15.3.    Gelet op de formulering van artikel 13, derde lid, aanhef en onder a, van de planregels, gelezen in samenhang met die bepaling, aanhef en onder e en f, heeft de rechtbank met juistheid geoordeeld dat geen aanleiding bestaat aan te nemen dat de planwetgever met het woord ‘silo’ enkel de torensilo heeft bedoeld en niet de sleufsilo. Dat de voorgeschreven maximumhoogte van de silo van 12 meter eerder voor een toren- dan een sleufsilo relevant is, betekent niet dat uit die voorgeschreven hoogtemaat voortvloeit dat met het woord ‘silo’ alleen de torensilo is bedoeld, nu een lagere silo, zoals een sleufsilo, daarmee niet wordt uitgesloten. Dat, naar Langhout in zijn advies heeft gesteld, gebruikelijk is dat sleufsilo’s ook buiten een aangegeven bouwvlak mogen worden gerealiseerd en dat dit ook uit de definitie van Van Dale zou volgen, kan, wat daar verder ook van zij, niet tot een ander oordeel leiden.

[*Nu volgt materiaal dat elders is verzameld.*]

import Summits.QuantumFields.BalabanUV.Beta.GAN24.WilsonPairFormCharge
import Summits.QuantumFields.BalabanUV.Beta.GAN24.SrecExitChargeLevelZero
import Summits.QuantumFields.BalabanUV.Beta.GAN24.SpureSlotChargeLevelZero

/-!
# `BalabanUV.Beta.GAN24.SrecChargeBlockPotentials` — binder row G-an2-4 ∕ (CONV-C), the (S) row of RULING R-gan24p1-g27-1 B (viii), road-P2's (W-γ) CHARGE TOWER
# (`W-GAMMA-TOWER-v0.md`, p2 g41) item §5 (b) «(I3)_0 for general block-constant potentials … + the Λ-piece for F∘blk», PART B:
# **(I3)_0 — THE LEVEL-0 STEP TABLE's TWO-LEG ff CHARGE AGAINST `dψa ⊗ dψb` FOR ANY TWO BLOCK-CONSTANT POTENTIALS `ψ = h ∘ blk` IS `cE·(−¼)·d*d m[ψa,ψb]`: the rooted
# constraint Hessians and the whole Λ-letter (ANY placement, ANY coefficient family) contribute NOTHING (leaf-01's «the two coarse jumps never multiply» on the two-block
# support), the border table is off the ff block, the Wilson letter is PART A; the pure-S twin holds for EVERY pair of potentials; the class-𝒟 single-channel form
# (`G_i = F_i∘⌊·∕Lc⌋`, weights `𝟙^{exit}·ΔF_i(blk)`) and its same-direction vanishing**
# (G-an2-4 formalisation swarm → CRUX TEAM (2), seat `b2b-balaban-gan24-formalise-leaf-02`, gen 57; INTENT [LEAF02-G57-INTENT1], PART B of two)

NOT IN PRINT; OUR BOOKKEEPING ([folklore] packaging BY NAME: PART A `WilsonPairFormCharge`, this seat's g47 `HessianGaugeLegContact.tsum_dz_mul_hessFFAt ∕ tsum_dz_mul_SLam_hessFFAt ∕
summable_mul_SLam_hessFFAt`, g56 `SrecExitChargeLevelZero.srecAt_zero_inl_inl`, g55 `WilsonLetterFlatCharges.spureRecAt_zero_inl_inl`, an3's `ContactOneGaugeCellAlgebra.summable_mul_wilsonA`,
leaf-01's `ContactFaceJump.linKerAt_eq_zero_of_not_twoBlock ∕ blk_root ∕ blk_farRoot ∕ fourSite_mul_twoSite_eq_zero`; 0 `def`, 0 cited fact, 0 `def … : Prop`, 0 sorry).
HONEST FRAMING (cell contract, verbatim): «discharging `BetaPertH` makes Bałaban's UV stability UNCONDITIONAL — a real constructive-QFT result; it is NOT the continuum limit and
NOT the Clay problem.»  HONEST DEPENDENCY (verbatim): «continuum YM on T⁴ ⇐ BetaPertH ∧ nine spine estimates (0/9 proved); BetaPertH ⇐ (D1) ∧ (D4) ∧ CAP+tail; G-an2-4 gates
asym, D1 and NE2/3/4.»

WHY.  p2 g41's INDUCTION (memo §2): «(I3)_0 [leaf-02 PART 6∕7 for general single-coordinate ψ + Λ exit-free + VH ff = 0] and (I3)_j ⇒ (I3)_{j+1} by (I1)+(I2)+(I4)+(I5) [+ … Λ
exit⊗exit-free needs leaf-02's `fourSiteBlk_mul_exitFace_mul_linKerAt_eq_zero` for block-constant potentials F∘blk]».  g56 PART 2 proved the Λ-vanishing for the pure exit
indicators (`F = id`) by the pointwise four-site lemma; leaf-01 (`ContactFaceJump` §BlockConstant) has the same mechanism for ARBITRARY block-constant gauge functions in the
`linCountAt` currency.  This file puts the two together: for `ψa = ha ∘ blk L`, `ψb = hb ∘ blk L` (ANY `ha hb` — all coordinates, not only one) the `dψa`-leg of every rooted
constraint Hessian `h^ρ_{(μ,y)}` is the four-site weight of `ψa` against `q¹,ρ∕2` (g47's `dψ`-law), and on the two-block support of `q¹,ρ` that weight times the one-bond jump
`dψb` VANISHES (interior bond: jump `0`; crossing bond: weight `0`); so (I3)_0 holds for the FULL step table `SrecAt … 0` with the Wilson value of PART A — for the whole block
class of the tower, in particular p2's pulled-back weights (E28 (B): the Λ-letter is charge-free in every block class, charged only against ENTRY faces — consistent: entry
potentials are not block-constant).

WHAT (generic `d`; box root `ρ = toSite r`, `r ∈ box (d+1) L`, `1 ≤ L`; `m[φ₁,φ₂] β z := dzφ₂ β z·(φ₁ z + φ₁(z + e_β))`).
* §3 BLOCK-CONSTANT POTENTIALS: `fourSite_mul_dz_mul_linKerAt_eq_zero` (leaf-01's `fourSite_mul_twoSite_eq_zero` + two-block support, `linKerAt` currency);
  `sum_dz_mul_tsum_sum_dz_mul_hessFFAt_eq_zero` (pointwise in the outer leg) and **`tsum_sum_dz_mul_tsum_sum_dz_mul_hessFFAt_eq_zero`** (every `h^ρ_{(μ,y)}` is charge-free against
  `dψa ⊗ dψb`); `sum_dz_mul_tsum_sum_dz_mul_SLam_hessFFAt_eq_zero` and **`tsum_sum_dz_mul_tsum_sum_dz_mul_SLam_hessFFAt_eq_zero`** (the whole Λ-letter, ANY `N`, ANY `c` — in
  particular Bałaban's `lamCoeffOf KInv Lc` and the higher-level `lamCoeffK …`).
* §4 THE END: **`tsum_sum_dz_mul_tsum_sum_dz_mul_srecAt_zero`** — `Σ'_z Σ_β dzψb β z·(Σ'_x Σ_α dzψa α x·SrecAt d Lc ρ cE cVH cΛ 0 κ u x z (inl α)(inl β))
  = cE·(−¼·(d*d m[ψa,ψb])_κ(u))`; the pure-S twin **`…_spureRecAt_zero`** for EVERY pair of potentials and any root offset; the class-𝒟 single-channel form
  **`tsum_blockWt_tsum_blockWt_srecAt_zero`** (`Σ'_z ΔG₂(z_b)·Σ'_x ΔG₁(x_a)·S₀ κ u x z (inl a)(inl b) = cE·(−¼·(d*d m)_κ(u))`, `G_i = F_i∘(⌊·∕Lc⌋)`, ANY `F₁ F₂`; by PART A's
  `blockPot_forwardDiff` the weights are `𝟙^{exit}_{a_i}·ΔF_i(blk)`, p2's `f_i = ΔF_i`) and **`…_same`** (`a = b` ⇒ `0`).  g56 PART 2's END is the instance `F₁ = F₂ = id`.
* §5 ROAD-P2's PAIR CURRENCY (`ChargeTowerStep` ∕ `ChargeTowerClimb` read `Σ'_{(x,z)} g₁(x)·g₂(z)·S κ u x z a b` on `Site × Site`): `summable_prod_wt_mul_of_biLoc`,
  **`hasSum_prod_blockWt_srecAt_zero`** (bounded coarse differences; summability from `locStencil_SrecAt`, Fubini to §4), **`hasSum_prod_coordWt_spureRecAt_zero`** (pure S, every
  single-coordinate pair with bounded differences), `blockPot_forwardDiff_eq_exitWt` and **`hasSum_prod_exitWt_srecAt_zero`** (p2's literal weights
  `if x_a % Lc = Lc−1 then f (blk Lc x a) else 0`, bounded `f_i`, ANY primitives `F_i`: the hypothesis `hC` of `ChargeTowerClimb` §7 one level down, with `d*d` and `c = 0`),
  `curvAdj_curv_const_mul` and **`tsum_prod_exitWt_srecAt_zero`** (the same as a `tsum` with the constant FOLDED into the potential, `m := (−cE∕4)•m[…]` — p2 INTENT 5
  `ChargeTowerClimbZero` §4's `hC` literally, `c = 0`).
Asserts NO value of any resolvent column or read vector; NOTHING of (W-γ)'s exit sub-row at `j ≥ 1` ∕ (INV) ∕ (S) ∕ (Q-R) ∕ (DL) ∕ (LT) ∕ (Q-L) ∕ (C) ∕ «T2Shape» ∕ (hW, hWall)
discharged; NEVER «G-an2-4 closed» as (CONV-C); NOT D1, NOT `BetaPertH`, NOT continuum, NOT Clay.  2026-08-22; no existing file touched.
-/

noncomputable section
import Mathlib
import Literature.Analysis.FluidPDE.PassiveScalar
import Literature.Analysis.FunctionSpaces.TorusCalculusProofs
import HarnessLib

/-!
# Hess-Childs–Rowan (2025): a time-periodic `C^α` stirring field with κ-uniform (indeed
accelerating) exponential relaxation of every mean-zero `L²` scalar (Corollary 1.2), on the flat
torus `ℝ²/(√2ℤ ⊕ ℤ)` of the source

Named fact (Literature is sorry-free; users take `(h : HessChildsRowan2025_cor12)`).

Source: E. Hess-Childs, K. Rowan, *Turbulent and intermittent phenomena in a universal total
anomalous dissipator*, arXiv:2508.00115 (2025) [cite: HessChildsRowan2025b]:

* Theorem 1.1 (Anomalous total dissipation), pp. 1–2: for all `α ∈ (0,1)`, letting
  `V ∈ L^∞([0,1], C^α(T²))` be the incompressible velocity field of Subsection 2.1 (Definition 2.5,
  eq. (2.4), Lemma 2.6, p. 14), there is `C(α) > 0` such that for all `κ ∈ (0,1)` and mean-zero
  `θ₀ ∈ TV(T²)`, the solution of `∂ₜθ - κΔθ + V·∇θ = 0`, `θ(0) = θ₀` ((1.1)) obeys
  `‖θ^κ(1,·)‖_{L¹} ≤ C κ^{(1-α)²/12} ‖θ₀‖_{TV}`.
* Corollary 1.2 (Accelerating dissipation enhancement), p. 2, proof §1.3 p. 11: extending that
  field periodically in time to `V ∈ L^∞([0,∞), C^α(T²))`, there is `C(α) > 0` such that for all
  `κ ∈ (0,1)` and all mean-zero `θ₀ ∈ L²(T²)`, if `θ^κ` is a solution of (1.1) on `[0,∞) × T²`
  then for all `t ≥ 0`, `‖θ^κ(t,·)‖_{L²} ≤ C e^{-C⁻¹ log(κ⁻¹) (t-1)} ‖θ₀‖_{L²}`
  (per period: `‖θ(n+1+r)‖ ≤ ‖θ(n+1)‖ ≤ C κ^{(1-α)²/24} ‖θ(n)‖`, Riesz–Thorin + `L²`/`L^∞`
  contractivity + periodicity).
* **The torus of the source.** Definition 2.1, p. 12: "`B := [0, √2] × [0, 1]` … and throughout we
  identify `T²` as `B` with periodic boundaries" (likewise the companion paper arXiv:2501.18526
  [cite: HessChildsRowan2025a], Def. 2.2, p. 7: "We let `B := [0, √2] × [0, 1]` and take `T²` to be
  `B` with opposite sides identified … as it is self-similar under being split in half"); the
  construction of the field (cells `A_n = Rⁿ B`, `R = 2^{-1/2}·rot(π/2)`, lattices `Λ_n`:
  Def. 2.1, 2.5) uses that self-similarity. So `T²` is the flat torus `ℝ²/(√2ℤ ⊕ ℤ)` with the
  isotropic diffusion `κΔ` — not the unit square torus `(ℝ/ℤ)²`. The flat tori `ℝ²/(√2ℤ ⊕ ℤ)` and
  `ℝ²/ℤ²` are not similar (a square sublattice of `√2ℤ ⊕ ℤ`, or a sublattice of `ℤ²` similar to
  `√2ℤ ⊕ ℤ`, would force `√2 ∈ ℚ`), so no covering or rescaling carries the isotropic equation of
  one to the isotropic equation of the other.

Rendering (in the vocabulary of this tree, which has the unit torus `UnitAddTorus (Fin 2)` only).
Pull back along the group isomorphism `Φ : (ℝ/ℤ)² → ℝ²/(√2ℤ ⊕ ℤ)`, `Φ (x₀, x₁) = (√2 x₀, x₁)`.
With `θ' := θ ∘ Φ` and `V' := ((V₀ ∘ Φ)/√2, V₁ ∘ Φ)` (the push-forward of `V` under `Φ⁻¹`) one has
`V'·∇θ' = (V·∇θ) ∘ Φ`, `div V' = (div V) ∘ Φ` (also weakly), `(Δθ) ∘ Φ = (½ ∂₀∂₀ + ∂₁∂₁) θ'`,
and means and probability-normalised `L²` norms are preserved; boundedness, spatial `α`-Hölder
continuity uniformly in time (constant `× (√2)^α`), time-periodicity and measurability of the field
are preserved. Hence Corollary 1.2 is *exactly* the unit-torus statement with "weak solution of
`∂ₜθ + V·∇θ = κΔθ`" replaced by "weak solution of `∂ₜθ + V·∇θ = κ (½ ∂₀∂₀ + ∂₁∂₁) θ`", i.e. with
the weak formulation `∫₀ᵀ ∫ θ (∂ₜψ + V·∇ψ + κ (½ ∂₀∂₀ψ + ∂₁∂₁ψ)) + ∫ θ₀ ψ(0) = 0`: the structure
`Torus.IsWeakScalarTransportDiagOn T ![2⁻¹, 1] κ V θ₀ θ` below (`Torus.IsWeakScalarTransportOn`
with `κ Δψ ↦ κ ∑ᵢ aᵢ ∂ᵢ∂ᵢψ`; `Torus.isWeakScalarTransportDiagOn_one_iff`: `a = 1` is the
isotropic notion; `Torus.isWeakScalarTransportDiagOn_smul_iff`: scaling `a` is scaling `κ`).
The field is packaged existentially with the regularity the paper states (bounded, spatially
`α`-Hölder uniformly in time, divergence-free, `1`-periodic in time; a representative defined for
every `t`, which changes nothing for weak solutions). "A solution of (1.1)" is rendered as every
weak solution in the DiPerna–Lions class on `[0,T)`, for every `T` — for a bounded drift and `κ > 0`
the weak solutions in `L^∞_t L²_x` of this uniformly parabolic constant-coefficient equation are
unique energy solutions (as for `κΔ`: docstring of `Torus.IsWeakScalarTransportOn.energy_ineq`), so
this is the printed statement; the bound is stated in squared form with `Torus.scalarL2Sq` and for
a.e. `t ∈ (0,T)` (weak solutions are a.e.-defined in time).

## Restated in place (verdict clean-up, 2026-08-16)

Until 2026-08-16 the body of `HessChildsRowan2025_cor12` asserted the same sentence for the
**isotropic** equation `κΔ` on the **unit square** torus (`Torus.IsWeakScalarTransportOn T κ V θ₀ θ`
in place of `Torus.IsWeakScalarTransportDiagOn T ![2⁻¹, 1] κ V θ₀ θ`, everything else identical).
That sentence is not asserted by the source (verdict of its prove seat, 2026-08-15; re-verified
2026-08-16 against arXiv:2508.00115 pp. 2, 11, 12, 14 and arXiv:2501.18526 pp. 7, 23, see *The
torus of the source* above): it is plausible by the same method — cf. arXiv:2501.18526, App. A,
p. 23: "the proofs are easily modified to handle non-isotropic diffusions" — but treated in neither
paper. The correction fixes one constant of the statement (the diffusion matrix `diag(1,1) ↦
diag(½,1)`, i.e. the flat torus) and keeps the name, which denotes the printed corollary; the def
had no Lean users, so nothing is rewired (the separately named `HessChildsRowan2025_cor12_sqrt2Torus`
announced in the 2026-08-15 caveat is this def). The unit-square isotropic sentence is not kept as
a declaration: it is not a published result.

Summit-side items that cite Cor. 1.2 for a relaxation clause phrased with the isotropic
`Torus.IsWeakScalarTransportOn` on `UnitAddTorus (Fin 2)` (route LimitingAbsorption of
AnomalousDissipation: `KinematicSteadySourceLaw` (stmt-AnomalousDissipation-2938) clause `(U_h)`,
`UniformRelaxationWitness` (stmt-2937), `RelaxingFamily` (stmt-15009)) are NOT instantiated
verbatim by this fact: the printed corollary supplies, on the unit torus, a field relaxing every
mean-zero `L²` datum for the diffusion `κ (½ ∂₀∂₀ + ∂₁∂₁)` (equivalently, by
`Torus.isWeakScalarTransportDiagOn_smul_iff`, for `diag(1, 2)` at diffusivity `κ/2`); the
dissipation FLOOR `(ABS)` of those items is not covered in any case.
-/

namespace Literature.Analysis.FluidPDE

open _root_.MeasureTheory _root_.Set
open scoped NNReal ENNReal InnerProductSpace

/-! ## Weak solutions with constant diagonal diffusion (vocabulary for the corollary as printed)
-/

namespace Torus

variable {d : Type*} [Fintype d] [DecidableEq d]

/-- Weak (distributional) solutions of the passive scalar equation with a constant **diagonal**
diffusion, `∂ₜθ + u·∇θ = κ ∑ᵢ aᵢ ∂ᵢ∂ᵢθ` on `T^d × [0,T)` with datum `θ₀`: verbatim
`Torus.IsWeakScalarTransportOn` (DiPerna–Lions 1989, §II.1, (12)–(14) with `p = q = 2` plus
viscosity: `θ ∈ L^∞_t L²_x`, `u ∈ L¹_t L²_x`, `u θ ∈ L¹_{t,x}`, `u(t)` weakly divergence free for
a.e. `t`, smooth space–time tests `Torus.IsSpaceTimeTest T ψ` possibly nonzero at `t = 0`) with
`κ Δψ` replaced by `κ ∑ᵢ aᵢ ∂ᵢ∂ᵢψ` (`Torus.partialDeriv`) in the weak formulation
`∫₀ᵀ ∫ θ (∂ₜψ + u·∇ψ + κ ∑ᵢ aᵢ ∂ᵢ∂ᵢψ) + ∫ θ₀ ψ(0) = 0`. This is the form the isotropic
equation `∂ₜθ + u·∇θ = κΔθ` on a rectangular flat torus `ℝ^d/⊕ᵢ Lᵢℤ` takes on the unit torus
`T^d` in the coordinates `xᵢ = Lᵢ xᵢ'` (`aᵢ = Lᵢ⁻²`). [cite: DiPernaLions1989, §II.1 (12)–(14)] -/
@[mk_iff]
structure IsWeakScalarTransportDiagOn (T : ℝ) (a : d → ℝ) (κ : ℝ)
    (u : ℝ → UnitAddTorus d → EuclideanSpace ℝ d) (θ₀ : UnitAddTorus d → ℝ)
    (θ : ℝ → UnitAddTorus d → ℝ) : Prop where
  /-- `θ` is a.e. strongly measurable on `(0,T) × T^d` (through the space–time lift). -/
  aestronglyMeasurable :
    AEStronglyMeasurable (FunctionSpaces.Torus.stLift θ) (volume.restrict (Ioo 0 T ×ˢ univ))
  /-- `u` is a.e. strongly measurable on `(0,T) × T^d` (through the space–time lift). -/
  aestronglyMeasurable_velocity :
    AEStronglyMeasurable (FunctionSpaces.Torus.stLift u) (volume.restrict (Ioo 0 T ×ˢ univ))
  /-- `θ ∈ L^∞(0,T; L²(T^d))`: `∫ |θ(t)|² ≤ C` for a.e. `t ∈ (0,T)`. -/
  ae_lintegral_sq_le : ∃ C : ℝ≥0, ∀ᵐ t ∂(volume.restrict (Ioo 0 T)), ∫⁻ x, ‖θ t x‖ₑ ^ 2 ≤ C
  /-- `u ∈ L¹(0,T; L²(T^d))`. -/
  lintegral_velocity_lt_top :
    ∫⁻ t in Ioo 0 T, (∫⁻ x, ‖u t x‖ₑ ^ 2) ^ (1 / 2 : ℝ) < ∞
  /-- `u θ ∈ L¹((0,T) × T^d)`. -/
  lintegral_mul_lt_top : ∫⁻ t in Ioo 0 T, ∫⁻ x, ‖u t x‖ₑ * ‖θ t x‖ₑ < ∞
  /-- `div u(t) = 0` weakly, for a.e. `t ∈ (0,T)`. -/
  ae_isWeaklyDivFree :
    ∀ᵐ t ∂(volume.restrict (Ioo 0 T)), FunctionSpaces.Torus.IsWeaklyDivFree (u t)
  /-- The weak formulation `∫₀ᵀ ∫ θ (∂ₜψ + u·∇ψ + κ ∑ᵢ aᵢ ∂ᵢ∂ᵢψ) + ∫ θ₀ ψ(0) = 0`. -/
  weak_eq : ∀ ψ : ℝ → UnitAddTorus d → ℝ, FunctionSpaces.Torus.IsSpaceTimeTest T ψ →
    (∫ t in Ioo 0 T, ∫ x, θ t x *
        (FunctionSpaces.Torus.timeDeriv ψ t x +
            ⟪u t x, FunctionSpaces.Torus.gradient (ψ t) x⟫_ℝ +
          κ * ∑ i, a i * FunctionSpaces.Torus.partialDeriv i
            (FunctionSpaces.Torus.partialDeriv i (ψ t)) x)) +
      ∫ x, θ₀ x * ψ 0 x = 0

/-- Scaling the diffusion coefficients is scaling the diffusivity: weak solutions for `(c • a, κ)`
are exactly the weak solutions for `(a, c κ)` (the two weak formulations coincide term by term,
`κ ∑ᵢ (c aᵢ) ∂ᵢ∂ᵢψ = (c κ) ∑ᵢ aᵢ ∂ᵢ∂ᵢψ`). In particular diffusion `(½, 1)` at diffusivity `κ`
is diffusion `(1, 2)` at diffusivity `κ/2`. [folklore] -/
theorem isWeakScalarTransportDiagOn_smul_iff {T κ : ℝ} (c : ℝ) {a : d → ℝ}
    {u : ℝ → UnitAddTorus d → EuclideanSpace ℝ d} {θ₀ : UnitAddTorus d → ℝ}
    {θ : ℝ → UnitAddTorus d → ℝ} :
    IsWeakScalarTransportDiagOn T (c • a) κ u θ₀ θ ↔
      IsWeakScalarTransportDiagOn T a (c * κ) u θ₀ θ := by
  have key : ∀ (f : UnitAddTorus d → ℝ) (x : UnitAddTorus d),
      κ * ∑ i, (c • a) i * FunctionSpaces.Torus.partialDeriv i
          (FunctionSpaces.Torus.partialDeriv i f) x =
        c * κ * ∑ i, a i * FunctionSpaces.Torus.partialDeriv i
          (FunctionSpaces.Torus.partialDeriv i f) x := by
    intro f x
    simp only [Pi.smul_apply, smul_eq_mul, Finset.mul_sum]
    exact Finset.sum_congr rfl fun i _ => by ring
  simp only [isWeakScalarTransportDiagOn_iff, key]

/-- With all coefficients `1` the diagonal-diffusion weak solutions are exactly the weak solutions
of `Torus.IsWeakScalarTransportOn` (isotropic `κΔ`): on the smooth time slices of a space–time
test field `Δψ = ∑ᵢ ∂ᵢ∂ᵢψ` (`Torus.laplacian_eq_sum_partialDeriv_partialDeriv`), so the two weak
formulations coincide. [folklore] -/
theorem isWeakScalarTransportDiagOn_one_iff {T κ : ℝ}
    {u : ℝ → UnitAddTorus d → EuclideanSpace ℝ d} {θ₀ : UnitAddTorus d → ℝ}
    {θ : ℝ → UnitAddTorus d → ℝ} :
    IsWeakScalarTransportDiagOn T (fun _ => 1) κ u θ₀ θ ↔ IsWeakScalarTransportOn T κ u θ₀ θ := by
  have key : ∀ ψ : ℝ → UnitAddTorus d → ℝ, FunctionSpaces.Torus.IsSpaceTimeTest T ψ →
      ∀ (t : ℝ) (x : UnitAddTorus d),
        κ * ∑ i, (fun _ : d => (1 : ℝ)) i * FunctionSpaces.Torus.partialDeriv i
            (FunctionSpaces.Torus.partialDeriv i (ψ t)) x =
          κ * FunctionSpaces.Torus.laplacian (ψ t) x := by
    intro ψ hψ t x
    rw [FunctionSpaces.Torus.laplacian_eq_sum_partialDeriv_partialDeriv (hψ.isSmooth_slice t)]
    simp only [one_mul]
  constructor
  · rintro ⟨h₁, h₂, h₃, h₄, h₅, h₆, h₇⟩
    refine ⟨h₁, h₂, h₃, h₄, h₅, h₆, fun ψ hψ => ?_⟩
    simpa only [key ψ hψ] using h₇ ψ hψ
  · rintro ⟨h₁, h₂, h₃, h₄, h₅, h₆, h₇⟩
    refine ⟨h₁, h₂, h₃, h₄, h₅, h₆, fun ψ hψ => ?_⟩
    simpa only [key ψ hψ] using h₇ ψ hψ

end Torus

/-! ## Corollary 1.2 as printed (flat torus `[0, √2] × [0, 1]`, in unit-torus coordinates) -/

/-- **Hess-Childs–Rowan 2025, Corollary 1.2 (accelerating dissipation enhancement)**, as printed —
on the flat torus `T² = [0, √2] × [0, 1]` with periodic boundaries (Def. 2.1, p. 12) with the
isotropic diffusion `κΔ`, written on the unit torus `(ℝ/ℤ)²` in the coordinates
`(x₀, x₁) ↦ (√2 x₀, x₁)`, where `κΔ` becomes `κ (½ ∂₀∂₀ + ∂₁∂₁)` (module docstring, *Rendering*) —
with the field of Theorem 1.1 / Definition 2.5 packaged existentially: for every `α ∈ (0,1)` there
are a velocity field `V : ℝ → T² → ℝ²`, `1`-periodic in time on `t ≥ 0`, bounded by `A`, spatially
`α`-Hölder with constant `A` at every time, weakly divergence-free at every time, space–time
measurable (Def. 2.5, Lemma 2.6, p. 14: `V ∈ L^∞([0,1], C^α(T²))` divergence-free, extended
periodically in time), and a constant `C > 0` such that for all `κ ∈ (0,1)`, all mean-zero
`θ₀ ∈ L²(T²)` and every weak solution `θ` of `∂ₜθ + V·∇θ = κ (½ ∂₀∂₀ + ∂₁∂₁) θ`, `θ(0) = θ₀` on
`[0,T)` (`Torus.IsWeakScalarTransportDiagOn T ![2⁻¹, 1] κ V θ₀ θ`),
`‖θ(t)‖²_{L²} ≤ (C e^{-C⁻¹ log(κ⁻¹)(t-1)})² ‖θ₀‖²_{L²}` for a.e. `t ∈ (0,T)` (printed:
`‖θ^κ(t,·)‖_{L²(T²)} ≤ C e^{-C⁻¹ log(κ⁻¹)(t-1)} ‖θ₀‖_{L²(T²)}` for all `t ∈ [0,∞)`).
Restated in place 2026-08-16 (verdict clean-up): the body previously had the isotropic
`Torus.IsWeakScalarTransportOn T κ V θ₀ θ` here, i.e. the unit-square-torus analogue, which the
source does not assert (module docstring, *Restated in place*); name kept, no Lean users.
[cite: HessChildsRowan2025b, Cor. 1.2 (p. 2; proof §1.3, p. 11), with Thm. 1.1 (pp. 1–2), Def. 2.1 (p. 12: T² = [0,√2]×[0,1] periodic), Def. 2.5 and Lemma 2.6 (p. 14)] -/
def HessChildsRowan2025_cor12 : Prop :=
  ∀ α : ℝ≥0, 0 < α → α < 1 →
    ∃ (V : ℝ → UnitAddTorus (Fin 2) → EuclideanSpace ℝ (Fin 2)) (A : ℝ≥0) (C : ℝ), 0 < C ∧
      AEStronglyMeasurable (FunctionSpaces.Torus.stLift V) volume ∧
      (∀ t : ℝ, 0 ≤ t → V (t + 1) = V t) ∧
      (∀ (t : ℝ) (x : UnitAddTorus (Fin 2)), ‖V t x‖ ≤ A) ∧
      (∀ t : ℝ, HolderWith A α (V t)) ∧
      (∀ t : ℝ, FunctionSpaces.Torus.IsWeaklyDivFree (V t)) ∧
      ∀ κ : ℝ, 0 < κ → κ < 1 →
        ∀ θ₀ : UnitAddTorus (Fin 2) → ℝ, MemLp θ₀ 2 volume → ∫ x, θ₀ x = 0 →
          ∀ (T : ℝ) (θ : ℝ → UnitAddTorus (Fin 2) → ℝ),
            Torus.IsWeakScalarTransportDiagOn T ![2⁻¹, 1] κ V θ₀ θ →
              ∀ᵐ t ∂(volume.restrict (Ioo 0 T)),
                Torus.scalarL2Sq (θ t) ≤
                  (C * Real.exp (-(C⁻¹ * Real.log κ⁻¹ * (t - 1)))) ^ 2 * Torus.scalarL2Sq θ₀

#harness_tags HessChildsRowan2025_cor12

end Literature.Analysis.FluidPDE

In zoverre faalt het betoog.

15.4.    Ter zitting heeft het college te kennen gegeven dat het oude bestemmingsplan er niet aan in de weg stond dat gedurende het gehele jaar tot op de perceelgrenzen tot een hoogte van 4 meter kuilvoer opgeslagen kon worden. Nu Thorbecke in het kader van de maximale invulling van het oude bestemmingsplan ten aanzien van de gronden buiten het bouwvlak enkel heeft betrokken dat daar bouwwerken, geen gebouwen zijnde, tot een hoogte van 2 meter en overkappingen tot een hoogte van 3 meter waren toegestaan, en niet heeft onderkend dat daar, tot aan de perceelgrens, tevens opslag van kuilvoer tot een hoogte van 4 meter was toegestaan, is de planvergelijking van Thorbecke in zoverre ondeugdelijk en had het college het advies van Thorbecke op dit punt niet mogen volgen.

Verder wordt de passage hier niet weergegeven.